Hip, knee and ankle angles in the sagittal plane during overground walking compared with the data collected by Camargo et al.7, Hu et al.6. and Bovi et al.5.

For sEMG the correlation coefficient per muscle can be found in Table 3. It can be seen that sEMG shows excellent correlation with the online available data sets as well. These correlations were 0.86–0.95 compared with Bovi et al.5, 0.72–0.98 compared with Camargo et al.7 and 0.82–0.96 compared with Hu et al.6.

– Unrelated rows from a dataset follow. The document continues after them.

import Literature.Computability.Complexity.CircuitReduce
import Literature.Computability.AlgebraicComplexity.DawarWilsenach2025
import Literature.ModelTheory.FiniteModelTheory.SymmetricCircuitCountingWidthProofs
import Mathlib.Tactic.DeriveFintype
import HarnessLib

/-!
# From symmetric arithmetic circuits to symmetric threshold circuits
# (Dawar–Wilsenach 2025, Theorem 5.1, in the family form used for Theorem 7.1)

Everything PROVED; no named facts. Support for the discharge of the named fact
`DawarWilsenach2025_thm71` (`DawarWilsenach2025.lean`): the tree's reduction
`DawarWilsenach2025_thm71_of_thm51_thm64_thm72` (`DawarWilsenach2025Proofs.lean`) takes Theorem
5.1 as its hypothesis `h51`; `DawarWilsenach2025_thm51_family` below IS that hypothesis (the
assembly with Theorem 7.2 is appended to `DawarWilsenach2025Proofs.lean`).

## The printed theorem and its proof (pp. 13–16)

"**Theorem 5.1.** Let `G` be a group acting on a set of variables `X`. Let `Φ` be a `Γ`-symmetric
arithmetic circuit over a field `F` with variables `X`, and let `S ⊆ F` be finite. Then there is a
`Γ`-symmetric threshold circuit `Ψ` with `ORB(Ψ) = ORB(Φ)`, such that for all `M ∈ {0,1}^X` we
have `Φ[M] ∈ S` if, and only if, `Ψ[M] = 1`." The printed proof evaluates `Φ` on `0/1` inputs
only, so that every gate `v` takes finitely many values `Q_v`; it replaces `v` by Boolean gates
`(v, c)`, `c ∈ Q_v`, computing "`v` evaluates to `c`" through PARTITION-SYMMETRIC functions of
the indicators of the children (Lemma 5.3: the value of a `+`/`×` gate is determined by HOW MANY
children take each value), realised by symmetric threshold circuits (Lemma 5.2), and shows that
automorphisms of `Φ` extend to `Ψ` and conversely.

## What is formalised (for `Γ = Sym_n` acting diagonally on `X = [n] × [n]`, one output)

* `LabelledArithCircuit.tdag Φ S : GateDAG` — the Boolean DAG `Ψ(Φ, S)`: for every gate `g` of
  `Φ` and every value `c` of the (global, finite) value universe `Φ.vals`, the MAJORITY gates
  `thr g c k` = "at least `k` children of `g` have value `c`" (threshold `k` realised by `MAJ`
  with constant padding, `maj_pad_iff`), exact counts `exa g c k`, PROFILE gates `prof g p`
  (`p` a count for each value), and the INDICATOR `ind g c` = "some valid profile is the actual
  one", valid meaning `∑_c' p(c')·c' = c` (`+`) resp. `∏_c' c'^{p(c')} = c` (`×`)
  (`LabelledArithCircuit.Valid`); inputs `x` contribute the wire `x`, its negation, or a
  constant; the output is `⋁_{c ∈ S} ind(out, c)`.
* SEMANTICS (`wire_indW`, `evalOut_tdag`): `ind g c` carries `[Φ_g[A] = c]`, by well-founded
  induction along `Φ`, the counting identities `sum_cnt_smul` / `prod_pow_cnt` being Lemma 5.3.
* SYMMETRY (`isAut_tdag`): an automorphism `τ` of `Φ` over `ρ ∈ Sym_n` acts on the gates of
  `Ψ(Φ, S)` by `g ↦ τ g` in every layer (`tperm`), an automorphism over the diagonal action of `ρ`.
* ORBITS: instead of the printed converse ("every automorphism of `Ψ` comes from one of `Φ`",
  pp. 15–16) we RIGIDIFY: the delivered circuit is the reduced form (`GateDAG.reduce`,
  Anderson–Dawar 2017, Lemma 7, file `CircuitReduce.lean`) of `Ψ(Φ, S)`, compiled to a
  straight-line program (`thresholdCircuit`); in a reduced circuit all automorphisms over a given
  input permutation coincide, so its orbits are traced by the automorphisms induced from `Φ`
  (`GateDAG.ncard_orbit_reduce_le`), whence `ORB(Ψ) ≤ ORB(Φ) + n² + 1`
  (`thresholdCircuit_orbitSize_le`; the `n²` negated inputs and the constants have no
  counterpart among the gates of `Φ` — in print inputs are gates and contribute orbits of the same
  size). This one-sided bound is all that "orbit size `2^{o(n)}`" needs
  (`DawarWilsenach2025_thm51_family`); the printed equality `ORB(Ψ) = ORB(Φ)` is not claimed.
* The hypotheses "`S` finite" and "`F` of characteristic `0`" are not used.

## References

* A. Dawar, G. Wilsenach, *Symmetric arithmetic circuits*, Theory of Computing 21 (14), 2025,
  §5: Thm. 5.1, Lemmas 5.2–5.3 and the proof of Thm. 5.1, pp. 13–16; §2.5 (threshold gates
  `t_{≥k}`); §7.1 p. 19 (use in the proof of Thm. 7.1). Read: `lit read
  doi:10.4086/toc.2025.v021a014 --pages 13-19`.
* M. Anderson, A. Dawar, *On symmetric circuits and fixed-point logics*, Theory Comput. Syst. 60
  (2017), Lemma 7 (rigidification; `CircuitReduce.lean`).
-/

noncomputable section
/-! ### Two-three Morse functions: one level of index-2 points, one level of index-3 points -/

/-- **Normal form of a two-three Morse function near the middle level.**  Let `f` be a Morse
function on the cobordism `c` every critical point of which has index `2` and value `< 1/2`
or index `3` and value `> 1/2` (the hypothesis of rung (B),
`Literature.Topology.FourManifolds.exists_dualSpheres_middleLevel_of_two_three`).  Then there
are a Morse function `g` on `c` with the same critical points and indices, still two-three,
levels `0 < v₂ < 1/2 < v₃ < 1` such that every index-`2` critical point lies on the level
`v₂` and every index-`3` critical point on the level `v₃`, and a `δ > 0` such that `g = f` on
the neighbourhood `f⁻¹(1/2 - δ, 1/2 + δ)` of the middle level (in particular
`g⁻¹(1/2) = f⁻¹(1/2)`).  This is Milnor's Thm. 4.8 (PDF p. 25) run separately below and above
the middle level (`exists_sameCritical_oneLevel_window` on the windows `(0, 1/2 - δ)` and
`(1/2 + δ, 1)`), as in the first sentences of the printed proofs of the cork theorem (Kirby
1996, §2; Matveyev 1996, p. 1) and in Milnor's §3, p. 21 (several critical points on one
level). [cite: MilnorHCobordism1965, Thm. 4.8 and its proof (PDF p. 25)] [cite: KirbyCorks1996, §2] -/
theorem exists_two_three_oneLevel {c : Cobordism n M N} {f : c.W → ℝ} (hf : c.IsMorseFunction f)
    (h23 : ∀ z, IsMCriticalPt (𝓡∂ (n + 1)) f z →
      morseIndex (𝓡∂ (n + 1)) f z = 2 ∧ f z < 2⁻¹ ∨ morseIndex (𝓡∂ (n + 1)) f z = 3 ∧ 2⁻¹ < f z) :
    ∃ (g : c.W → ℝ) (v₂ v₃ δ : ℝ), c.SameCritical f g ∧
      (∀ z, IsMCriticalPt (𝓡∂ (n + 1)) g z →
        morseIndex (𝓡∂ (n + 1)) g z = 2 ∧ g z < 2⁻¹ ∨ morseIndex (𝓡∂ (n + 1)) g z = 3 ∧ 2⁻¹ < g z) ∧
      0 < v₂ ∧ v₂ < 2⁻¹ ∧ 2⁻¹ < v₃ ∧ v₃ < 1 ∧
      (∀ z ∈ criticalSet (𝓡∂ (n + 1)) f, morseIndex (𝓡∂ (n + 1)) f z = 2 → g z = v₂) ∧
      (∀ z ∈ criticalSet (𝓡∂ (n + 1)) f, morseIndex (𝓡∂ (n + 1)) f z = 3 → g z = v₃) ∧
      0 < δ ∧ (∀ z, f z ∈ Ioo (2⁻¹ - δ) (2⁻¹ + δ) → g z = f z) ∧
      (∀ z, g z ∈ Ioo (2⁻¹ - δ) (2⁻¹ + δ) ↔ f z ∈ Ioo (2⁻¹ - δ) (2⁻¹ + δ)) := by
  classical
  -- a margin `δ` around `1/2` free of critical values
  have hCfin : (criticalSet (𝓡∂ (n + 1)) f).Finite := hf.finite_criticalSet
  set D : Set ℝ := insert 4⁻¹ ((fun z => |f z - 2⁻¹|) '' criticalSet (𝓡∂ (n + 1)) f) with hD
  have hDfin : D.Finite := (hCfin.image _).insert _
  obtain ⟨δ₀, hδ₀D, hδ₀⟩ := D.exists_min_image id hDfin ⟨4⁻¹, mem_insert _ _⟩
  have hδ₀pos : 0 < δ₀ := by
    rcases hδ₀D with rfl | ⟨z, hz, rfl⟩
    · norm_num
    · rcases h23 z (mem_criticalSet.1 hz) with ⟨-, h⟩ | ⟨-, h⟩
      · exact abs_pos.2 (sub_ne_zero.2 h.ne)
      · exact abs_pos.2 (sub_ne_zero.2 h.ne')
  have hδ₀le : δ₀ ≤ 4⁻¹ := hδ₀ _ (mem_insert _ _)
  have hδ₀crit : ∀ z ∈ criticalSet (𝓡∂ (n + 1)) f, δ₀ ≤ |f z - 2⁻¹| := fun z hz =>
    hδ₀ _ (mem_insert_of_mem _ ⟨z, hz, rfl⟩)
  set δ := δ₀ / 2 with hδ
  have hδpos : 0 < δ := by rw [hδ]; linarith
  have hδlt : δ < δ₀ := by rw [hδ]; linarith
  have hδ4 : δ < 4⁻¹ := hδlt.trans_le hδ₀le
  -- critical values avoid `[1/2 - δ, 1/2 + δ]`
  have hcrit2 : ∀ z ∈ criticalSet (𝓡∂ (n + 1)) f, morseIndex (𝓡∂ (n + 1)) f z = 2 →
      f z ∈ Ioo (0 : ℝ) (2⁻¹ - δ) := by
    intro z hz hidx
    have hval := (SameCritical.refl hf).apply_mem_Ioo hz
    rcases h23 z (mem_criticalSet.1 hz) with ⟨-, h⟩ | ⟨h, -⟩
    · refine ⟨hval.1, ?_⟩
      have := hδ₀crit z hz
      rw [abs_of_neg (by linarith)] at this
      linarith
    · omega
  have hcrit3 : ∀ z ∈ criticalSet (𝓡∂ (n + 1)) f, morseIndex (𝓡∂ (n + 1)) f z = 3 →
      f z ∈ Ioo (2⁻¹ + δ) (1 : ℝ) := by
    intro z hz hidx
    have hval := (SameCritical.refl hf).apply_mem_Ioo hz
    rcases h23 z (mem_criticalSet.1 hz) with ⟨h, -⟩ | ⟨-, h⟩
    · omega
    · refine ⟨?_, hval.2⟩
      have := hδ₀crit z hz
      rw [abs_of_pos (by linarith)] at this
      linarith
  have hidx23 : ∀ z ∈ criticalSet (𝓡∂ (n + 1)) f,
      morseIndex (𝓡∂ (n + 1)) f z = 2 ∨ morseIndex (𝓡∂ (n + 1)) f z = 3 := fun z hz => by
    rcases h23 z (mem_criticalSet.1 hz) with ⟨h, -⟩ | ⟨h, -⟩
    · exact Or.inl h
    · exact Or.inr h
  -- Step 1: the upper window `(1/2 + δ, 1)`, index 3
  have hk3 : ∀ z ∈ criticalSet (𝓡∂ (n + 1)) f, f z ∈ Ioo (2⁻¹ + δ) 1 →
      morseIndex (𝓡∂ (n + 1)) f z = 3 := by
    intro z hz hzw
    rcases hidx23 z hz with h | h
    · have := (hcrit2 z hz h).2; linarith [hzw.1]
    · exact h
  obtain ⟨g₁, hg₁, hoff₁, hwin₁, v₃, hv₃, hlev₁⟩ :=
    hf.exists_sameCritical_oneLevel_window (a := 2⁻¹ + δ) (b := 1) (by linarith) (by linarith)
      le_rfl hk3
  have hcrit₁ : criticalSet (𝓡∂ (n + 1)) g₁ = criticalSet (𝓡∂ (n + 1)) f := hg₁.2.1
  -- values of `g₁`: unchanged below `1/2 + δ`
  have hg₁low : ∀ z, f z ≤ 2⁻¹ + δ → g₁ z = f z := fun z hz => hoff₁ z fun h => by linarith [h.1]
  -- Step 2: the lower window `(0, 1/2 - δ)`, index 2, applied to `g₁`
  have hk2 : ∀ z ∈ criticalSet (𝓡∂ (n + 1)) g₁, g₁ z ∈ Ioo 0 (2⁻¹ - δ) →
      morseIndex (𝓡∂ (n + 1)) g₁ z = 2 := by
    intro z hz hzw
    rw [hcrit₁] at hz
    rw [hg₁.2.2 z hz]
    rcases hidx23 z hz with h | h
    · exact h
    · exfalso
      have h3 := hcrit3 z hz h
      have := (hwin₁ z h3).1
      linarith [hzw.2]
  obtain ⟨g, hg, hoff, hwin, v₂, hv₂, hlev⟩ :=
    hg₁.1.exists_sameCritical_oneLevel_window (a := 0) (b := 2⁻¹ - δ) le_rfl (by linarith)
      (by linarith) hk2
  have hcrit : criticalSet (𝓡∂ (n + 1)) g = criticalSet (𝓡∂ (n + 1)) f := hg.2.1.trans hcrit₁
  -- bookkeeping of values
  have hval2 : ∀ z ∈ criticalSet (𝓡∂ (n + 1)) f, morseIndex (𝓡∂ (n + 1)) f z = 2 → g z = v₂ := by
    intro z hz hidx
    have h2 := hcrit2 z hz hidx
    have e1 : g₁ z = f z := hg₁low z (by linarith [h2.2])
    exact hlev z (by rwa [hcrit₁]) (by rw [e1]; exact h2)
  have hval3 : ∀ z ∈ criticalSet (𝓡∂ (n + 1)) f, morseIndex (𝓡∂ (n + 1)) f z = 3 → g z = v₃ := by
    intro z hz hidx
    have h3 := hcrit3 z hz hidx
    have e1 : g₁ z = v₃ := hlev₁ z hz h3
    have : g₁ z ∉ Ioo 0 (2⁻¹ - δ) := fun h => by rw [e1] at h; linarith [h.2, hv₃.1]
    rw [hoff z this, e1]
  have hmid : ∀ z, f z ∈ Ioo (2⁻¹ - δ) (2⁻¹ + δ) → g z = f z := by
    intro z hz
    have e1 : g₁ z = f z := hg₁low z hz.2.le
    have : g₁ z ∉ Ioo 0 (2⁻¹ - δ) := fun h => by rw [e1] at h; linarith [h.2, hz.1]
    rw [hoff z this, e1]
  -- where `g` differs from `f`, both values lie on the same side, outside the margin
  have hside : ∀ z, (f z ∈ Ioo (2⁻¹ + δ) 1 → g z ∈ Ioo (2⁻¹ + δ) 1) ∧
      (f z ∈ Ioo 0 (2⁻¹ - δ) → g z ∈ Ioo 0 (2⁻¹ - δ)) := by
    intro z
    constructor
    · intro hz
      have h1 := hwin₁ z hz
      have : g₁ z ∉ Ioo 0 (2⁻¹ - δ) := fun h => by linarith [h.2, h1.1]
      rw [hoff z this]; exact h1
    · intro hz
      have e1 : g₁ z = f z := hg₁low z (by linarith [hz.2])
      exact hwin z (by rw [e1]; exact hz)
  have hmid_iff : ∀ z, g z ∈ Ioo (2⁻¹ - δ) (2⁻¹ + δ) ↔ f z ∈ Ioo (2⁻¹ - δ) (2⁻¹ + δ) := by
    intro z
    refine ⟨fun hz => ?_, fun hz => by rwa [hmid z hz]⟩
    by_contra hfz
    -- then `f z ≤ 1/2 - δ` or `f z ≥ 1/2 + δ`
    by_cases hup : f z ∈ Ioo (2⁻¹ + δ) 1
    · have := ((hside z).1 hup).1; linarith [hz.2]
    by_cases hdown : f z ∈ Ioo 0 (2⁻¹ - δ)
    · have := ((hside z).2 hdown).2; linarith [hz.1]
    -- otherwise `g z = f z`
    have e1 : g₁ z = f z := hoff₁ z hup
    have e2 : g z = g₁ z := hoff z (by rwa [e1])
    rw [e2, e1] at hz
    exact hfz hz
  refine ⟨g, v₂, v₃, δ, hg₁.trans hg, fun z hz => ?_, hv₂.1, by linarith [hv₂.2], by linarith [hv₃.1],
    hv₃.2, hval2, hval3, hδpos, hmid, hmid_iff⟩
  -- `g` is two-three
  have hz' : z ∈ criticalSet (𝓡∂ (n + 1)) f := by rw [← hcrit]; exact mem_criticalSet.2 hz
  have hidx : morseIndex (𝓡∂ (n + 1)) g z = morseIndex (𝓡∂ (n + 1)) f z :=
    (hg₁.trans hg).2.2 z hz'
  rcases hidx23 z hz' with h | h
  · left
    refine ⟨hidx.trans h, ?_⟩
    rw [hval2 z hz' h]; linarith [hv₂.2]
  · right
    refine ⟨hidx.trans h, ?_⟩
    rw [hval3 z hz' h]; linarith [hv₃.1]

Table 3 Correlation coefficients for sEMG in the MyPredict data set compared with the data collected by Camargo et al.7, Hu et al.6 and Bovi et al.5 during overground walking.

Limitations

Although this data set contains data to investigate differences between EMG types and activity recognition strategies, it should be kept in mind that the data was collected only with able-bodied young individuals. As Bovi et al.5 showed, there are kinematic differences between young and older adults. Another limitation is that kinematics were collected an IMU-based motion capture system, which is not considered to be the golden standard for motion tracking. Optical motion tracking in the lab is regarded as the most reliable way of measuring kinematics, although studies have shown that IMU tracking can be as accurate as optical motion tracking13,25. In our technical validation we have also showed excellent correlation with measurements conducted with optical motion capture systems. Next to that, the major advantage of using an IMU-based motion capture system is the possibility to measure subjects while transitioning freely from one activity to the next and also outside of the lab, which were for us some of the main reasons to use an IMU-based motion capture system. Another limitation of this study is the absence of force related data, such as data from force plates. This data set can therefore not be used to estimate full-body kinetics during gait-related activities.